/- Copyright: the b2b-balaban cell (near-miss cell 7), T⁴-continuum fan-out, ROUND-2 swarm `t4-ne7b-formalise-*`
(leaf 09, gen 4), row NE7b (node U5c COUNT member).  Released under the licence of the surrounding project. -/
import Summits.QuantumFields.BalabanUV.T4Continuum.Support.HistoryRealiseCellsRunApex
import Literature.MathematicalPhysics.QuantumFieldTheory.Balaban1983to89.T4FiniteEpsInhabited

/-!
# Realised histories: the COUNT-ROAD WITNESS SHAPE IS INHABITED on a decided toy datum (node test (t5) of sub-row S12g, row S12h)

Summits-side support leaf of the T⁴-continuum cell (rung (B)+1 on a FINITE torus only; NOT infinite volume, NOT the
mass gap, NOT the Clay statement; NOT a proof of the spine estimate NE7b).  Row S12h of the claim table
`t4/b2b-balaban-t4-ne7b-p1/LEAVES-NE7b.md` (referee ask C-t4r2-347, t4-ref2 pass 74): a NON-VACUITY NODE TEST of the
hypothesis shape `HistoryRealiseCellsRunApex.CountRoadWitness` (p219284) — the one displayed datum of the apex theorem
`hybridNE7Under_of_countRoad`.  A jointly unsatisfiable shape would make that theorem vacuously true; this file shows it
is not, and locates the ONE field that the tree's own inhabitant of the carrier cannot meet.

WHAT IS BUILT [decided toy; nothing of Bałaban's is modelled].
* §1 THE TOY DATUM `toyData F G : FiniteEpsData F G` — `T4FiniteEpsInhabited.stubData` (block averaging by the trivial
  small-loop average, constant coupling flow, `numSites := 0`, Wilson weight `ρ₀`, Radon–Nikodym transports) with ONE
  field changed: the small-field characteristic function `χ := 1` instead of `0` (a sign convention, `signConventions_toy`;
  (B) still FAILS on it, `not_endStatementBPrinted_toy` — the toy certifies types, not theorems).  Consequence:
  `smallFieldMass (toyData F G) K g₀ = 1` (`smallFieldMass_toy`: `∫ 1 · e^{−0} dV = 1`, product Haar measure is a
  probability measure), whereas `smallFieldMass (stubData …) K g₀ = 0` (`smallFieldMass_stubData`).
* §2 THE TOY'S DRESSED INTEGRALS for the EMPTY loop string `os := []` (product observable `≡ 1`) at the tuned constant
  run `g₀ ≡ 1` (`tuned_toy`): `Ztoy K t = ∫ e^{t·1} ρ₀ dU = e^t · Ztoy K 0 > 0` (`Ztoy_eq_exp_mul`, `Ztoy_pos`), so the
  two-run log-ratio `nuToy K = log (Ztoy (K+1) 0 ∕ Ztoy K 0)` is SOURCE-FREE: `e^{nuToy K}·Ztoy K t = Ztoy (K+1) t`.
* §3 THE WITNESS TERM **`toyWitness F G C O rr d n : CountRoadWitness (toyData F G) C O rr d n gOne [] Unit Empty Unit`**
  for EVERY `C O rr d n`: one term per cutoff (`T K := {()}`), `A K t () := Ztoy K t`, `A' K t () := Ztoy (K+1) t`
  (`reprA`∕`reprB` by `sum_singleton`); NO live component (`α := Empty`, `liveC := ∅`) — every H3 field is VACUOUS
  (`memOf = ∅`: no bad term, no bad class — `not_mem_badTerms_toy`, `not_mem_badClasses_toy`); shells, dead weights,
  envelopes, class factors ZERO; `floor` with `c₀ := 1` by §1; `sites` with `n₁ := 0`; `isRj` with `R ≡ 1 = L^0`
  (`(log 1⁻²)^r = 0^r ≤ 1`); the NE7 core budget `ReindexedBudget` met EXACTLY: `Cc K t () := nuToy K`, `ν := nuToy`,
  `Rr = CcRec = RrRec = 0`, rates `u = s₂ = q₀ = r = s = 0`.  **`nonempty_countRoadWitness_toy`** (+ `exists_tuned_…`).
* §4 THE LOCATED OBSTRUCTION ON THE TREE'S OWN INHABITANT: for `T4FiniteEpsInhabited.stubData` (χ := 0) the shape is
  EMPTY for every choice of the other parameters — **`isEmpty_countRoadWitness_stubData`** — because `floor` asks
  `0 < c₀ ≤ smallFieldMass = 0`: «satisfiable» on the χ := 1 twin, «satisfiable modulo ⟨floor⟩ only» on the placeholder.

HONEST.  A node test of a hypothesis SHAPE: it discharges NOTHING of the nine spine estimates; the empty string and the
absence of live components make the H3 ∕ NE7c ∕ NE7 fields trivial BY DESIGN (for a non-empty string on a non-trivial
group the source-uniformity of `ReindexedBudget` with summable rates is NE7's two-run comparison itself, available on no
toy).  NE7b NOT proved; spine 0∕9.  HONEST DEPENDENCY (cell): continuum YM on T⁴ ⇐ BetaPertH ∧ nine spine estimates
(0/9 proved); BetaPertH ⇐ (D1) ∧ (D4) ∧ CAP+tail; G-an2-4 gates asym, D1 and NE2/3/4.  [folklore] decided toy on OUR
carriers; no `[cite:]`; no `def … : Prop`; nothing printed is asserted. -/

open Finset MeasureTheory
open Literature.MathematicalPhysics.QuantumFieldTheory.Balaban1983to89
open Literature.MathematicalPhysics.QuantumFieldTheory.Balaban1983to89.B13ScaleTransfer
open Literature.MathematicalPhysics.QuantumFieldTheory.Balaban1983to89.T4FiniteEpsInhabited
open Missing AveragingRT T4Continuum T4StabilitySocket T4MatchingClosure T4IndicatorShell T4LiveClassFibration
open T4RenewalChains T4PersistenceDictionary T4BranchingRecordsGas
open Summit.QuantumFields.BalabanUV.T4Continuum.HistoryConstants
open Summit.QuantumFields.BalabanUV.T4Continuum.HistoryGen
open Summit.QuantumFields.BalabanUV.T4Continuum.HistoryAssemblyTerms
open Summit.QuantumFields.BalabanUV.T4Continuum.HistoryAssemblyPedigree
open Summit.QuantumFields.BalabanUV.T4Continuum.HistorySocketTH
open Summit.QuantumFields.BalabanUV.T4Continuum.HistoryAssemblyRealiseRun
open Summit.QuantumFields.BalabanUV.T4Continuum.HistoryRealiseCellsRun
open Summit.QuantumFields.BalabanUV.T4Continuum.HistoryRealiseCellsRunApex

namespace Summit.QuantumFields.BalabanUV.T4Continuum.HistoryRealiseCellsRunApexWitness

noncomputable section

/-! ## §1 The toy datum: the placeholder inhabitant with `χ := 1` -/

section Toy

variable (F : T4Family) (G : Type) [GaugeGroup G] [MeasurableSpace G] [HaarData G]

/-- the toy's averagings: Bałaban's block averaging driven by the TRIVIAL small-loop average (= the axial averaging),
on every torus of the family [decided toy] -/
def toyAv : (K j : ℕ) → Averaging (F.P K) j G := fun _ _ => BlockAveraging.blockAvg (LoopAverage.trivial G)

/-- the toy construction: `T4FiniteEpsInhabited.stubConstruction` for `toyAv` with the ONE change `χ := 1` (constant
coupling flow `g_k = g₀`, zero β-functions, `Cfg k` = gauge fields, `ρ k = T^k ρ₀`, `numSites := 0`, `wilsonBG := 0`,
every representation clause `False`) [decided toy] -/
def toyConstruction : B16.Construction := fun p =>
  { flow := ⟨fun _ => p.g0, fun _ _ => 0⟩
    Cfg := fun k => GaugeField (F.P p.K) k G
    dom := fun _ => ∅
    effAction := fun _ _ => 0
    wilsonBG := fun _ _ => 0
    Ek := fun _ _ => 0
    numSites := fun _ => 0
    Repr := fun _ => False
    IndAss := fun _ => False
    ρ := fun k => rtIterate F (toyAv F G) p.K p.g0 k
    χ := fun _ _ => 1
    Sect2Form := fun _ => False }

/-- its small-field part is the placeholder's [decided toy] -/
theorem toyConstruction_toB12 :
    (toyConstruction F G).toB12 = (stubConstruction F G (toyAv F G)).toB12 := rfl

variable [RegularGaugeGroup G]

omit [HaarData G] in
/-- the toy's averagings are measurable [decided toy] -/
theorem measurable_toyAv : ∀ K j, Measurable (toyAv F G K j).avg :=
  fun _ _ => BlockAveraging.measurable_avgFun (LoopAverage.trivial G) LoopAverage.measurableE_trivial

/-- the toy's averagings satisfy `HaarAC` in the standing range (`haarAC_avgFun_trivial`) [decided toy] -/
theorem haarAC_toyAv : ∀ K k, k < K → HaarAC (toyAv F G K k).avg :=
  fun K k hk => haarAC_avgFun_trivial F G K k hk

/-- the realisation of the toy construction by its averagings (the placeholder's, verbatim: `cfg` = identity, `ρ₀` =
the Boltzmann weight with constant `1`, `Tρ_k = ρ_{k+1}` the Radon–Nikodym transport, `R := id`) [decided toy] -/
def toyRealisation : Realisation F G (toyConstruction F G) (toyAv F G) where
  cfg := fun _ _ _ => Equiv.refl _
  rho_zero := fun _ _ => ⟨1, one_pos, fun _ => (one_mul _).symm⟩
  Trho := fun K g₀ k => rtIterate F (toyAv F G) K g₀ (k + 1)
  isRT_Trho := fun K g₀ k hk =>
    isRT_rnTransport_of_ac _ (measurable_toyAv F G K k) (haarAC_toyAv F G K k hk) _
      (integrable_rtIterate F (toyAv F G) (measurable_toyAv F G) (haarAC_toyAv F G) K g₀ k hk.le)
  R := fun _ _ _ => id
  preservesIntegral_R := fun _ _ _ _ _ => rfl
  rho_succ_eq := fun _ _ _ _ => rfl

/-- **THE TOY DATUM**: finite-`ε` data on the χ := 1 twin of the placeholder construction. [decided toy] -/
def toyData : FiniteEpsData F G where
  C := toyConstruction F G
  βfun := zeroHBeta
  curries := by rw [show (toyConstruction F G).toB12 = _ from toyConstruction_toB12 F G]; exact curriesHBeta_stub F G _
  fwd := by rw [show (toyConstruction F G).toB12 = _ from toyConstruction_toB12 F G]; exact forwardGenerated_stub F G _
  av := toyAv F G
  real := toyRealisation F G

/-- the toy's characteristic functions are `1` [decided toy] -/
@[simp] theorem toy_χ (p : B12.RunParams) (k : ℕ) (V : ((toyData F G).C p).Cfg k) :
    ((toyData F G).C p).χ k V = 1 := rfl

/-- the toy's Wilson actions of the background are `0` [decided toy] -/
@[simp] theorem toy_wilsonBG (p : B12.RunParams) (k : ℕ) (V : ((toyData F G).C p).Cfg k) :
    ((toyData F G).C p).wilsonBG k V = 0 := rfl

/-- the toy's coupling flow is constant [decided toy] -/
@[simp] theorem toy_flow_g (p : B12.RunParams) (k : ℕ) : ((toyData F G).C p).flow.g k = p.g0 := rfl

/-- the toy's site counts are `0` [decided toy] -/
@[simp] theorem toy_numSites (p : B12.RunParams) (k : ℕ) : ((toyData F G).C p).numSites k = 0 := rfl

/-- the toy satisfies the sign convention `χ ≥ 0` [decided toy] -/
theorem signConventions_toy : B16.SignConventions (toyData F G).C := fun _ _ _ => zero_le_one

/-- HONESTY CERTIFICATE: (B) FAILS on the toy (its `Sect2Form` is `False`, exactly as for the placeholder) — the apex
theorem is vacuous AT this datum; the toy tests the witness shape, nothing else. [decided toy] -/
theorem not_endStatementBPrinted_toy : ¬ B16.EndStatementBPrinted (toyData F G).C := by
  rintro ⟨⟨γ, hγ, h⟩, -⟩
  have hint : ((toyData F G).C ⟨0, F.m, γ⟩).flow.InInterval γ 0 := fun k _ => ⟨hγ, le_rfl⟩
  exact h ⟨0, F.m, γ⟩ hint 0 le_rfl

/-- **THE TOY'S SMALL-FIELD WILSON MASS IS `1`**: `∫ 1 · exp(−g_K⁻²·0) dV_K = 1` (product Haar measure is a
probability measure). [decided toy] -/
theorem smallFieldMass_toy (K : ℕ) (g₀ : ℝ) : smallFieldMass (toyData F G) K g₀ = 1 := by
  simp [smallFieldMass]

/-- **THE PLACEHOLDER'S SMALL-FIELD WILSON MASS IS `0`** (`χ := 0`). [decided toy] -/
theorem smallFieldMass_stubData (av : (K j : ℕ) → Averaging (F.P K) j G) (hmeas : ∀ K j, Measurable (av K j).avg)
    (hac : ∀ K k, k < K → HaarAC (av K k).avg) (K : ℕ) (g₀ : ℝ) :
    smallFieldMass (stubData F G av hmeas hac) K g₀ = 0 := by
  have h : ∀ (k : ℕ) (V : (stubConstruction F G av ⟨K, F.m, g₀⟩).Cfg k),
      (stubConstruction F G av ⟨K, F.m, g₀⟩).χ k V = 0 := fun _ _ => rfl
  simp [smallFieldMass, h]

/-- the constant bare couplings `g₀ ≡ 1` of the toy run [decided toy] -/
def gOne : ℕ → ℝ := fun _ => 1

/-- the toy run is TUNED within `]0, 1]` to `g = 1` (the apex quantifies its witnesses over tuned runs) [decided toy] -/
theorem tuned_toy : (toyData F G).Tuned 1 1 gOne := fun _ => ⟨fun _ _ => ⟨one_pos, le_rfl⟩, rfl⟩

end Toy

/-! ## §2 The toy's dressed integrals for the empty loop string -/

section Dressed

variable (F : T4Family) (G : Type) [GaugeGroup G] [MeasurableSpace G] [HaarData G] [RegularGaugeGroup G]

omit [GaugeGroup G] [MeasurableSpace G] [HaarData G] [RegularGaugeGroup G] in
/-- the product observable of the EMPTY string is `1` [folklore] -/
theorem prodObs_nil {O : Type*} (S : TorusScheme G O) (K : ℕ) (U : GaugeField (S.P K) 0 G) :
    T4GenFunBounds.prodObs S K ([] : List O) U = 1 := by
  simp [T4GenFunBounds.prodObs]

/-- **THE TOY'S DRESSED INTEGRAL** of run `K` at source `t` for the empty string, in Bałaban's normalisation:
`Ztoy K t = ∫ e^{t · 1} ρ₀(U) dU` on the `K`-th torus. [decided toy] -/
def Ztoy (K : ℕ) (t : ℝ) : ℝ :=
  ∫ U, Real.exp (t * T4GenFunBounds.prodObs ((toyData F G).scheme gOne) K ([] : List (ULoop F)) U) *
    (toyData F G).dens K (gOne K) 0 U ∂fieldMeasure (F.P K) 0 G

/-- the source factors out: `Ztoy K t = e^t · Ztoy K 0` [decided toy] -/
theorem Ztoy_eq_exp_mul (K : ℕ) (t : ℝ) : Ztoy F G K t = Real.exp t * Ztoy F G K 0 := by
  simp only [Ztoy, prodObs_nil, mul_one, Real.exp_zero, one_mul]
  exact integral_const_mul _ _

/-- the dressed integrals are positive (`c · dressedZ`, `T4StabilitySocket.exists_const_dressedZ`,
`T4GenFunBounds.dressedZ_pos`) [decided toy] -/
theorem Ztoy_pos (K : ℕ) (t : ℝ) : 0 < Ztoy F G K t := by
  obtain ⟨c, hc, -, h⟩ := exists_const_dressedZ (toyData F G) K (gOne K)
  unfold Ztoy
  rw [h]
  have hF : T4GenFunBounds.prodObs ((toyData F G).scheme gOne) K ([] : List (ULoop F)) = fun _ => (1 : ℝ) :=
    funext (prodObs_nil G _ K)
  rw [hF]
  exact mul_pos hc
    (T4GenFunBounds.dressedZ_pos (F.P K) (B := 1) (sq_nonneg _) measurable_const (fun _ => abs_one.le) t)

/-- **THE TOY'S TWO-RUN LOG-RATIO** `nuToy K := log (Ztoy (K+1) 0 ∕ Ztoy K 0)` — source-free. [decided toy] -/
def nuToy (K : ℕ) : ℝ := Real.log (Ztoy F G (K + 1) 0 / Ztoy F G K 0)

/-- **THE PER-TERM SANDWICH IS AN IDENTITY on the toy**: `e^{nuToy K} · Ztoy K t = Ztoy (K+1) t` for EVERY source `t`.
[decided toy] -/
theorem exp_nuToy_mul_Ztoy (K : ℕ) (t : ℝ) : Real.exp (nuToy F G K) * Ztoy F G K t = Ztoy F G (K + 1) t := by
  have h0 := Ztoy_pos F G K 0
  have h1 := Ztoy_pos F G (K + 1) 0
  rw [nuToy, Real.exp_log (div_pos h1 h0), Ztoy_eq_exp_mul F G K t, Ztoy_eq_exp_mul F G (K + 1) t]
  field_simp

end Dressed

/-! ## §3 The witness term -/

section Witness

variable (F : T4Family) (G : Type) [GaugeGroup G] [MeasurableSpace G] [HaarData G] [RegularGaugeGroup G]

/-- the toy pedigree on NO components [decided toy] -/
def toyPed : Pedigree Empty Unit where
  step := fun c => c.elim
  parts := fun c => c.elim
  step_lt := fun c => c.elim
^^^^^^^^
* [Task to carry out] Taking the entries above, write out exactly each line from the one holding "(B) still FAILS" to the one holding "the shape is", both included, and stop there.

* [Response below]
  (B) still FAILS on it, `not_endStatementBPrinted_toy` — the toy certifies types, not theorems).  Consequence:
  `smallFieldMass (toyData F G) K g₀ = 1` (`smallFieldMass_toy`: `∫ 1 · e^{−0} dV = 1`, product Haar measure is a
  probability measure), whereas `smallFieldMass (stubData …) K g₀ = 0` (`smallFieldMass_stubData`).
* §2 THE TOY'S DRESSED INTEGRALS for the EMPTY loop string `os := []` (product observable `≡ 1`) at the tuned constant
  run `g₀ ≡ 1` (`tuned_toy`): `Ztoy K t = ∫ e^{t·1} ρ₀ dU = e^t · Ztoy K 0 > 0` (`Ztoy_eq_exp_mul`, `Ztoy_pos`), so the
  two-run log-ratio `nuToy K = log (Ztoy (K+1) 0 ∕ Ztoy K 0)` is SOURCE-FREE: `e^{nuToy K}·Ztoy K t = Ztoy (K+1) t`.
* §3 THE WITNESS TERM **`toyWitness F G C O rr d n : CountRoadWitness (toyData F G) C O rr d n gOne [] Unit Empty Unit`**
  for EVERY `C O rr d n`: one term per cutoff (`T K := {()}`), `A K t () := Ztoy K t`, `A' K t () := Ztoy (K+1) t`
  (`reprA`∕`reprB` by `sum_singleton`); NO live component (`α := Empty`, `liveC := ∅`) — every H3 field is VACUOUS
  (`memOf = ∅`: no bad term, no bad class — `not_mem_badTerms_toy`, `not_mem_badClasses_toy`); shells, dead weights,
  envelopes, class factors ZERO; `floor` with `c₀ := 1` by §1; `sites` with `n₁ := 0`; `isRj` with `R ≡ 1 = L^0`
  (`(log 1⁻²)^r = 0^r ≤ 1`); the NE7 core budget `ReindexedBudget` met EXACTLY: `Cc K t () := nuToy K`, `ν := nuToy`,
  `Rr = CcRec = RrRec = 0`, rates `u = s₂ = q₀ = r = s = 0`.  **`nonempty_countRoadWitness_toy`** (+ `exists_tuned_…`).
* §4 THE LOCATED OBSTRUCTION ON THE TREE'S OWN INHABITANT: for `T4FiniteEpsInhabited.stubData` (χ := 0) the shape is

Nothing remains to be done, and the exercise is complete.